I’m headed to BEA next week (I’m on the conference advisory board for the BEA Bloggers part of the conference), and will have a good three days of listening to publishers talk about ebooks (and hopefully libraries).

So I thought it would be a good idea to see where we stand right now with ebooks, the Big Six, and some of our current ebook vendors.

Here’s a list of the major ebook vendors, and what they offer in relation to the Big Six publishers:

3M, Baker & Taylor Axis 360:

  • Hachette
  • Simon & Schuster (but only if you’re a large NYC-area library – they’re still in pilot project mode)
  • Macmillan
  • Penguin
  • HarperCollins
  • Random House
  • … and No Kindle formats.

OverDrive:

  • Hachette
  • Macmillan
  • HarperCollins
  • Random House
  • doesn’t have Penguin or Simon & Schuster
  • … OverDrive has Kindle versions of some titles (and that’s probably why they don’t have Penguin).

What does each publisher offer?

  • Hachette: Full catalog, released simultaneously with print, ebooks will cost 300% more than the print book. Unlimited number of checkouts, one copy per user model.
  • Simon & Schuster: started a 1-year pilot project on April 30 with New York Public Library, Brooklyn Public Library, and the Queens Library. Full catalog, a one year purchase/lease, unlimited checkouts, one copy per user model.
  • Macmillan: 1,200 backlist ebooks from its Minotaur Books imprint. Two year, 52-lends lease model. Ebooks cost $25. I’d say they’re still in pilot project mode too.
  • Random House: Our ebook friends, for a price – entire catalogue available for “perpetual access” at a higher price to libraries (upwards of 300% over the print book cost).
  • Penguin: all titles available, one-year licenses.
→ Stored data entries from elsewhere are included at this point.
import Summits.QuantumFields.YangMills.Theorems.F4SubCurvatureDoorGlobalReductionCertificate
import Mathlib
import HarnessLib

/-!
# NEGATIVE TARGET (typed, defs only) «BIG-O BUDGET SHARPNESS» for crux ⟨stmt-QuantumFields-23035⟩ `ShortRootRigidity`
# — owner duty (c) of seat ym-idea-3 g21; director-ym SEAT WORD #2 (2026-08-29T10:28:45Z) item (c); critic idea-crit-4 g8 endorsement 10:28:28Z (3)

WHAT THIS FILE IS.  A by-name TARGET for a free hand of the cell (size M): the statement
`NotShortRootRigidityBigO : Prop` («C3 / ShortRootRigidity with the little-o sub-curvature budget `‖x‖⁸K → 0` replaced by the big-O budget
`‖x‖⁸|K| ≤ C` is FALSE»), the explicit WITNESS `bigOWitness`, and the proof route.  Land it as
`Summits/QuantumFields/YangMills/Theorems/ShortRootRigidity/Negative/BigOBudgetSharpness.lean` with the Props below restated
character-identically and `theorem not_shortRootRigidityBigO : NotShortRootRigidityBigO` (`--supports stmt-QuantumFields-23035 --as helper`;
it is negative knowledge for every line on ⟨23035⟩/⟨23125⟩: ANY proof of `ShortRootRigidity` must use the little-o at exponent 8, i.e. it is a
`ShortRootRigidity_false_without_littleO`-type lemma).  It SUPPORTS the lines (angular_type: the count, not positivity, carries S4; sextic_channel /
shell_separation: the sextic channel / the first anisotropic shell layer sits exactly at the budget threshold).  Nothing here is a stub of a line;
no registry change.  HONEST LABEL: a sharpness statement about the HYPOTHESES of an open crux; nothing of ⟨23035⟩, R2d or YM is proved.

THE WITNESS.  `h₆(x) := Σᵢ xᵢ⁶ − 5 Σ_{i≠j} xᵢ⁴xⱼ² + 30 Σ_{i<j<k} xᵢ²xⱼ²xₖ²` is the (unique up to scale and multiples of ‖x‖⁶) W(F₄)-invariant
HARMONIC sextic; the LATTICE FORM used below is `3·h₆(x) = 15‖x‖⁶ − Σ_{v ∈ D₄, ‖v‖² = 2} ⟪v, x⟫⁶` (the 24 vectors ±eᵢ±eⱼ; check: Σ_v⟪v,x⟫⁶ =
12Σxᵢ⁶ + 60Σ_{i≠j}xᵢ⁴xⱼ², ‖x‖⁶ = Σxᵢ⁶ + 3Σ_{i≠j}xᵢ⁴xⱼ² + 6Σ_{i<j<k}xᵢ²xⱼ²xₖ²), which makes invariance under EVERY isometry preserving D₄
immediate (such an `R` is injective, norm-preserving and maps the finite set of norm-√2 lattice vectors into itself, hence permutes it).
`K(x) := 3h₆(x)/‖x‖¹⁴` (`= 0` at `x = 0` by `0/0 = 0`).  Then:
* continuity off 0, boundedness outside the unit ball (|K| ≤ 3·max|h₆| on the sphere ≤ 3·(15 + 24·… ) crude), big-O budget
  `‖x‖⁸|K(x)| = 3|h₆(x/‖x‖)| ≤ C` — all elementary;
* W(B₄)-invariance and D₄-isometry invariance — from the lattice form (signed permutations also permute the 24 vectors);
* NOT O(4)-invariant: `3h₆(e₀) = 3`, `3h₆((e₀+e₁)/√2) = −3` (so `K(e₀) = 3 ≠ −3 = K((e₀+e₁)/√2)`, same norm);
* harmonic: Δh₆ = 30Σx⁴ − 5(24Σ_{i<j}xᵢ²xⱼ² + 6Σx⁴) + 30·4Σ_{i<j}xᵢ²xⱼ² = 0, so by Hobson's formula `h(∂)F(‖x‖²) = 2⁶F⁽⁶⁾(‖x‖²)h(x)` for harmonic
  sextics: `3h₆(∂)(‖x‖⁻²) = 46080 · K(x)`, i.e. K is (a positive multiple of) `h₆(∂)` applied to the massless free propagator;
* REFLECTION POSITIVITY across `x₀ = 0` (the only non-trivial clause) via the Laplace–Fourier representation, for `t ≠ 0`, `z ∈ ℝ³`:
      `K(t, z) = (1/(1280π)) ∫_{ℝ³} W(p) e^{−|t|‖p‖} cos⟪p, z⟫ ‖p‖⁻¹ dp`,   `W(p) := Σ_{j≠k} pⱼ⁴pₖ² + 2 p₁²p₂²p₃² ≥ 0`
  (`W(p)/48 = e₁e₂ − e₃` of `(p₁², p₂², p₃²)` is the null-shell symbol `h₆(‖p‖, i p)` — it vanishes exactly on the axis-null rays and equals 12, 14.2…
  on the diagonal ones, matching idea-crit-4's numerics); then for points `xᵢ = (tᵢ, zᵢ)` with `tᵢ > 0`:
  `Σᵢⱼ cᵢcⱼ K(θxᵢ − xⱼ) = Σᵢⱼ cᵢcⱼ K(tᵢ + tⱼ, zⱼ − zᵢ) = (1/(1280π)) ∫ W(p)‖p‖⁻¹ |Σᵢ cᵢ e^{−tᵢ‖p‖} e^{i⟪p,zᵢ⟫}|² dp ≥ 0`.
  ROUTE TO THE REPRESENTATION WITHOUT SPHERICAL COORDINATES (all Mathlib): (i) subordination `e^{−u‖p‖} = ∫₀^∞ (u/(2√π)) s^{−3/2} e^{−u²/(4s)}
  e^{−s‖p‖²} ds` and the 1-D Gaussian Fourier integrals (`fourierIntegral_gaussian`/`integral_cexp_quadratic`-type) give the POISSON KERNEL
  `∫_{ℝ³} e^{−u‖p‖} cos⟪p,z⟫ dp = 8π u/(u² + ‖z‖²)²` (the s-integral is a Γ(2)-integral); (ii) `‖p‖⁻¹e^{−t‖p‖} = ∫_t^∞ e^{−u‖p‖} du` + Fubini ⇒
  BASE IDENTITY `∫_{ℝ³} e^{−t‖p‖} cos⟪p,z⟫ ‖p‖⁻¹ dp = 4π/(t² + ‖z‖²)` (t > 0); (iii) differentiate (ii) under the integral sign in `z`
  (`hasDerivAt_integral_of_dominated_loc_of_deriv_le`, dominants `‖p‖⁵e^{−t‖p‖}`): `−(Σ_{j≠k}∂ⱼ⁴∂ₖ² + 2∂₁²∂₂²∂₃²)(4π/(t²+‖z‖²)) = ∫ W(p)e^{−t‖p‖}cos⟪p,z⟫‖p‖⁻¹dp`,
  and the left side is the rational function `46080·4π·3h₆(t,z)/(t²+‖z‖²)⁷ /144·…` — precisely: `(Σ_{j≠k}∂ⱼ⁴∂ₖ² + 2∂₁²∂₂²∂₃²)` has symbol `−W(p)`
  and on the HARMONIC function `(t²+‖z‖²)⁻¹` (∂ₜ² = −Δ_z) it agrees with `−3h₆(∂ₜ,∇_z)·(1/48)·…`; the cleanest bookkeeping is to verify the
  final rational identity `−(Σ_{j≠k}∂ⱼ⁴∂ₖ² + 2∂₁²∂₂²∂₃²)(1/(t²+‖z‖²)) = 960 · 3h₆(t,z)/(t²+‖z‖²)⁷` symbolically (a finite `field_simp; ring`
  computation; 960 = 46080/48) — any positive constant suffices for RP.
SIZE: M (the representation is L-ish bookkeeping but every step is in Mathlib; the symmetry clauses are finite-set permutation arguments).

WHY IT MATTERS.  `Tendsto (‖x‖⁸K) (𝓝[≠]0) (𝓝 0)` in ⟨23035⟩/C3 is SHARP IN 4D: the witness is in the big-O class, W(F₄)-symmetric, RP, and not
radial.  (For W(B₄) alone the QUARTIC harmonic already breaks rigidity inside the little-o budget — tree `Theorems/RationalShortRootRigidity/
Negative/FalseWithoutF4Reflection.lean`; for W(F₄) the first anisotropic harmonic degree is 6 and lands exactly on exponent 8.)
-/

set_option autoImplicit false

noncomputable section

namespace Summit.QuantumFields.YangMills.Cruxes.ShortRootRigidity.Sharpness

open scoped Topology BigOperators
open Filter Set
open Literature.MathematicalPhysics.QuantumLattice (timeReflection siteToE)
open Summit.QuantumFields.YangMills.Cruxes.OSLegsAtWeakCouplingC.Sketch (IsSignedPerm)

/-- `ℝ⁴`. -/
abbrev E4 := EuclideanSpace ℝ (Fin 4)

/-- The coordinate vector `eᵢ`. [problem-side definition] -/
def e (i : Fin 4) : E4 := EuclideanSpace.single i (1 : ℝ)

/-- The 24 minimal vectors `±eᵢ ± eⱼ` (`i < j`) of the checkerboard lattice `D₄`, listed with signs `(σ, τ) ∈ {±1}²` as a function on
`Fin 4 × Fin 4 × Bool × Bool` restricted to `i < j` inside the sum below. [problem-side definition] -/
def rootVec (i j : Fin 4) (a b : Bool) : E4 :=
  (if a then (1 : ℝ) else -1) • e i + (if b then (1 : ℝ) else -1) • e j

/-- The lattice sextic `Σ_{v ∈ D₄, ‖v‖² = 2} ⟪v, x⟫⁶` (sum over `i < j` and the four sign choices). [problem-side definition] -/
def rootSextic (x : E4) : ℝ :=
  ∑ i : Fin 4, ∑ j : Fin 4, if i < j then
    (inner ℝ (rootVec i j true true) x) ^ 6 + (inner ℝ (rootVec i j true false) x) ^ 6 +
    (inner ℝ (rootVec i j false true) x) ^ 6 + (inner ℝ (rootVec i j false false) x) ^ 6
  else 0

/-- `3·h₆(x) = 15‖x‖⁶ − Σ_v ⟪v,x⟫⁶`, the W(F₄)-invariant harmonic sextic in lattice form
(`h₆ = Σxᵢ⁶ − 5Σ_{i≠j}xᵢ⁴xⱼ² + 30Σ_{i<j<k}xᵢ²xⱼ²xₖ²`). [problem-side definition] -/
def h6three (x : E4) : ℝ := 15 * ‖x‖ ^ 6 - rootSextic x

/-- THE WITNESS `K(x) = 3h₆(x)/‖x‖¹⁴` (value `0` at `x = 0`). [problem-side definition] -/
def bigOWitness (x : E4) : ℝ := h6three x / ‖x‖ ^ 14

/-- C3 «GLOBAL SHORT-ROOT RIGIDITY» with the BIG-O budget `‖x‖⁸|K x| ≤ C` in place of the little-o budget — the six binders are otherwise
character-identical to the tree certificate `F4SubCurvatureDoorGlobalReduction.shortRootRigidity_iff_global` / `InClass`. [problem-side definition] -/
def ShortRootRigidityBigO : Prop :=
  ∀ K : E4 → ℝ,
    ContinuousOn K {x | x ≠ 0} →
    (∃ C : ℝ, ∀ x, 1 ≤ ‖x‖ → |K x| ≤ C) →
    (∀ R : E4 ≃ₗᵢ[ℝ] E4, IsSignedPerm R → ∀ x, K (R x) = K x) →
    (∀ (m : ℕ) (x : Fin m → E4) (c : Fin m → ℝ), (∀ i, 0 < x i 0) →
        0 ≤ ∑ i, ∑ j, c i * c j * K (timeReflection 4 (x i) - x j)) →
    (∃ C : ℝ, ∀ x, x ≠ 0 → ‖x‖ ^ 8 * |K x| ≤ C) →
    (∀ R : E4 ≃ₗᵢ[ℝ] E4,
        (∀ z : Fin 4 → ℤ, Even (∑ i, z i) → ∃ w : Fin 4 → ℤ, Even (∑ i, w i) ∧ R (siteToE z) = siteToE w) →
        ∀ x, K (R x) = K x) →
    ∀ (R : E4 ≃ₗᵢ[ℝ] E4) (x : E4), K (R x) = K x

/-- **NEGATIVE TARGET (by name)**: the big-O version of C3 is false. [problem-side target; land as
`theorem not_shortRootRigidityBigO : NotShortRootRigidityBigO` under `Theorems/ShortRootRigidity/Negative/`] -/
def NotShortRootRigidityBigO : Prop := ¬ ShortRootRigidityBigO

/-- The witness clauses, split out so that helpers can land one at a time (each a by-name sub-target). [problem-side targets] -/
def WitnessContinuousOffZero : Prop := ContinuousOn bigOWitness {x | x ≠ 0}

def WitnessBoundedOutsideBall : Prop := ∃ C : ℝ, ∀ x, 1 ≤ ‖x‖ → |bigOWitness x| ≤ C

def WitnessSignedPermInvariant : Prop := ∀ R : E4 ≃ₗᵢ[ℝ] E4, IsSignedPerm R → ∀ x, bigOWitness (R x) = bigOWitness x

def WitnessReflectionPositive : Prop :=
  ∀ (m : ℕ) (x : Fin m → E4) (c : Fin m → ℝ), (∀ i, 0 < x i 0) →
    0 ≤ ∑ i, ∑ j, c i * c j * bigOWitness (timeReflection 4 (x i) - x j)

def WitnessBigO : Prop := ∃ C : ℝ, ∀ x, x ≠ 0 → ‖x‖ ^ 8 * |bigOWitness x| ≤ C

def WitnessLatticeInvariant : Prop :=
  ∀ R : E4 ≃ₗᵢ[ℝ] E4,
    (∀ z : Fin 4 → ℤ, Even (∑ i, z i) → ∃ w : Fin 4 → ℤ, Even (∑ i, w i) ∧ R (siteToE z) = siteToE w) →
    ∀ x, bigOWitness (R x) = bigOWitness x

def WitnessNotRadial : Prop := ∃ (R : E4 ≃ₗᵢ[ℝ] E4) (x : E4), bigOWitness (R x) ≠ bigOWitness x

/-- The Laplace–Fourier representation that carries `WitnessReflectionPositive` (sub-target; `W ≥ 0` termwise). -/
def WitnessLaplaceFourier : Prop :=
  ∀ (t : ℝ) (z : EuclideanSpace ℝ (Fin 3)), t ≠ 0 →
    bigOWitness ((WithLp.equiv 2 (Fin 4 → ℝ)).symm (Fin.cons t (fun j => z j)))
      = (1 / (1280 * Real.pi)) * ∫ p : EuclideanSpace ℝ (Fin 3),
          ((∑ j : Fin 3, ∑ k : Fin 3, if j ≠ k then (p j) ^ 4 * (p k) ^ 2 else 0) + 2 * ((p 0) ^ 2 * (p 1) ^ 2 * (p 2) ^ 2))
            * Real.exp (-(|t| * ‖p‖)) * Real.cos (inner ℝ p z) * ‖p‖⁻¹

/-- Assembly of the negative target from the witness clauses (PROVED: instantiate the big-O rigidity at the witness). -/
theorem notShortRootRigidityBigO_of_witness
    (h1 : WitnessContinuousOffZero) (h2 : WitnessBoundedOutsideBall) (h3 : WitnessSignedPermInvariant)
    (h4 : WitnessReflectionPositive) (h5 : WitnessBigO) (h6 : WitnessLatticeInvariant) (h7 : WitnessNotRadial) :
    NotShortRootRigidityBigO := by
  intro hrig
  obtain ⟨R, x, hne⟩ := h7
  exact hne (hrig bigOWitness h1 h2 h3 h4 h5 h6 R x)

end Summit.QuantumFields.YangMills.Cruxes.ShortRootRigidity.Sharpness

end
Except if you’re OverDrive.
  • HarperCollins: 26 checkouts per title lease model.

So – at this point, we have all Big Six publishers willing and able to sell [at least some] ebooks to [at least some] libraries. With wildly varying models and price points:

  • Checkout models include: unlimited use, 26 checkouts per book, or 52 checkouts per book.
  • Time limits include: No year limits, one year limits, and two year limits per book
  • Title availability includes: All titles available, some titles available, hardly any title available.
  • Pricing: an even $25, a variety of more normal pricing. And two publishers who markup ebooks by 300%. If this was gasoline, we’d call it price gouging.

Pic by pazca

Ebooks for Libraries Update – mailing the petitions to publishers!
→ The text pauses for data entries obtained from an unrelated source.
/-- **THEOREM BQQ(7).** For mutually inverse maps `π, τ : 𝔽₂⁷ → 𝔽₂⁷` of algebraic degree `≤ 2` (it suffices
that `τ ∘ π = id`) and cubic `c₁, c₂`, the word `c₁ ⊕ c₂∘π` of the code `RM(3,7) + RM(3,7)∘π` is either `0` or
has weight `≥ 8 = 2^{7−4}` (DISPROOF §14.5; sharp: 3-flat words exist for transvections). [folklore] -/
theorem bqq_seven (π τ : (Fin 7 → Bool) → (Fin 7 → Bool))
    (hπ : ∀ i, IsDegLeFun 2 (fun y => π y i)) (hτ : ∀ i, IsDegLeFun 2 (fun x => τ x i))
    (hτπ : ∀ y, τ (π y) = y)
    (c₁ c₂ : (Fin 7 → Bool) → Bool) (h₁ : IsDegLeFun 3 c₁) (h₂ : IsDegLeFun 3 c₂) :
    (∀ y, c₁ y = c₂ (π y)) ∨ 8 ≤ (univ.filter fun y => (c₁ y ^^ c₂ (π y)) = true).card := by
  classical
  have hinj : Function.Injective π := fun a b hab => by rw [← hτπ a, ← hτπ b, hab]
  have hsurj : Function.Surjective π := Finite.surjective_of_injective hinj
  have hπτ : ∀ x, π (τ x) = x := fun x => by
    obtain ⟨y, rfl⟩ := hsurj x
    rw [hτπ]
  set S := univ.filter fun y => (c₁ y ^^ c₂ (π y)) = true with hS
  have hpar : ∀ i j : Fin 8, Even ((S.filter fun y => (((Fin.cons (fun _ => true) (fun (j : Fin 7) (y : Fin 7 → Bool) => y j) : Fin 8 → (Fin 7 → Bool) → Bool) i) y && ((Fin.cons (fun _ => true) (fun (j : Fin 7) (y : Fin 7 → Bool) => y j) : Fin 8 → (Fin 7 → Bool) → Bool) j) (π y)) = true).card) := by
    intro i j
    have key := bq_par π τ hπ hτ hτπ hπτ c₁ c₂ h₁ h₂ ((Fin.cons (fun _ => true) (fun (j : Fin 7) (y : Fin 7 → Bool) => y j) : Fin 8 → (Fin 7 → Bool) → Bool) i) ((Fin.cons (fun _ => true) (fun (j : Fin 7) (y : Fin 7 → Bool) => y j) : Fin 8 → (Fin 7 → Bool) → Bool) j) (crd_deg i) (crd_deg j)
    have hset : S.filter (fun y => (((Fin.cons (fun _ => true) (fun (j : Fin 7) (y : Fin 7 → Bool) => y j) : Fin 8 → (Fin 7 → Bool) → Bool) i) y && ((Fin.cons (fun _ => true) (fun (j : Fin 7) (y : Fin 7 → Bool) => y j) : Fin 8 → (Fin 7 → Bool) → Bool) j) (π y)) = true)
        = univ.filter (fun y => ((c₁ y ^^ c₂ (π y)) && (((Fin.cons (fun _ => true) (fun (j : Fin 7) (y : Fin 7 → Bool) => y j) : Fin 8 → (Fin 7 → Bool) → Bool) i) y && ((Fin.cons (fun _ => true) (fun (j : Fin 7) (y : Fin 7 → Bool) => y j) : Fin 8 → (Fin 7 → Bool) → Bool) j) (π y))) = true) := by
      rw [hS, filter_filter]
      refine filter_congr fun y _ => ?_
      simp only [Bool.and_eq_true]
    rw [hset]
    exact key
  rcases core S π hinj hpar with h0 | h8
  · left
    intro y
    have hy := filter_eq_empty_iff.mp h0 (mem_univ y)
    cases hc₁ : c₁ y <;> cases hc₂ : c₂ (π y) <;> simp_all
  · exact Or.inr h8

/-- **Corollary (bijective Maiorana–McFarland pairs at `n = 14`).** If `g(y₁‖y₂)` has sign
`(−1)^{y₁·π(y₂)} (−1)^{h(y₂)}` and `f(x₁‖x₂)` has sign `(−1)^{x₂·τ(x₁)} (−1)^{r(x₁)}` with `π, τ` of degree `≤ 2`,
`τ ∘ π = id` and `h, r` cubic (so `f, g` are cubic Maiorana–McFarland functions — the bent sub-case), then
`Φ(f, g) = 1` or `Φ(f, g) ≤ 7/8`: by `forrelation_mmPair_of_leftInverse`, `Φ = 1 − 2·wt(h ⊕ r∘π)/2⁷`, and
`wt ∈ {0} ∪ [8, ∞)` by `bqq_seven`.  In particular no such pair has `Φ ∈ (7/8, 1)`, improving the bound
`15/16` from Hou's theorem; with the fixed-point bound of `MmPairFixedPoints` for `τ ∘ π ≠ id` this is the
`n = 14` Maiorana–McFarland landscape relevant to `NearExactIsExact`. [folklore] -/
theorem forrelation_bijectiveMm_fourteen (f g : (Fin (7 + 7) → Bool) → Bool)
    (π τ : (Fin 7 → Bool) → (Fin 7 → Bool)) (h r : (Fin 7 → Bool) → Bool)
    (hg : ∀ y₁ y₂ : Fin 7 → Bool, signOf (g (Fin.append y₁ y₂)) = twist y₁ (π y₂) * signOf (h y₂))
    (hf : ∀ x₁ x₂ : Fin 7 → Bool, signOf (f (Fin.append x₁ x₂)) = twist x₂ (τ x₁) * signOf (r x₁))
    (hπ : ∀ i, IsDegLeFun 2 (fun y => π y i)) (hτ : ∀ i, IsDegLeFun 2 (fun x => τ x i))
    (hτπ : ∀ y, τ (π y) = y) (hh : IsDegLeFun 3 h) (hr : IsDegLeFun 3 r) :
    forrelation f g = 1 ∨ forrelation f g ≤ 7 / 8 := by
  classical
  rw [forrelation_mmPair_of_leftInverse f g π τ h r hg hf hτπ]
  have e : ∀ y : Fin 7 → Bool, signOf (h y) * signOf (r (π y)) = signOf (h y ^^ r (π y)) := fun y => by
    cases h y <;> cases r (π y) <;> simp [signOf]
  simp_rw [e]
  rw [fc_sum_signOf_eq_card]
  have h128 : ((2 : ℝ) ^ 7)⁻¹ = 1 / 128 := by norm_num
  rw [h128]
  rcases bqq_seven π τ hπ hτ hτπ h r hh hr with h0 | h8
  · left
    have hempty : (univ.filter fun y : Fin 7 → Bool => (h y ^^ r (π y)) = true) = ∅ :=
      filter_eq_empty_iff.mpr fun y _ => by rw [h0 y]; simp
    rw [hempty, card_empty, Nat.cast_zero]
    norm_num
  · right
    have h8' : (8 : ℝ) ≤ ((univ.filter fun y : Fin 7 → Bool => (h y ^^ r (π y)) = true).card : ℝ) := by
      exact_mod_cast h8
    linarith

end Summit.QuantumAdvantage.QuantumAdvantage.Theorems.NearExactIsExact.Negative.BqqSeven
Remember the Ebooks for Libraries campaign that my library and Library Renewal are running? Here’s our final video installment (for now). On Wednesday, we mailed the names of all our petition signers – on HUGE rolls of paper – to the big six publishers. Library Journal even mentioned it!

Next goal (already started via Gina Millsap and the wonders of email) – make initial contact with each publisher and hopefully start some conversations about ebooks, readers, and libraries.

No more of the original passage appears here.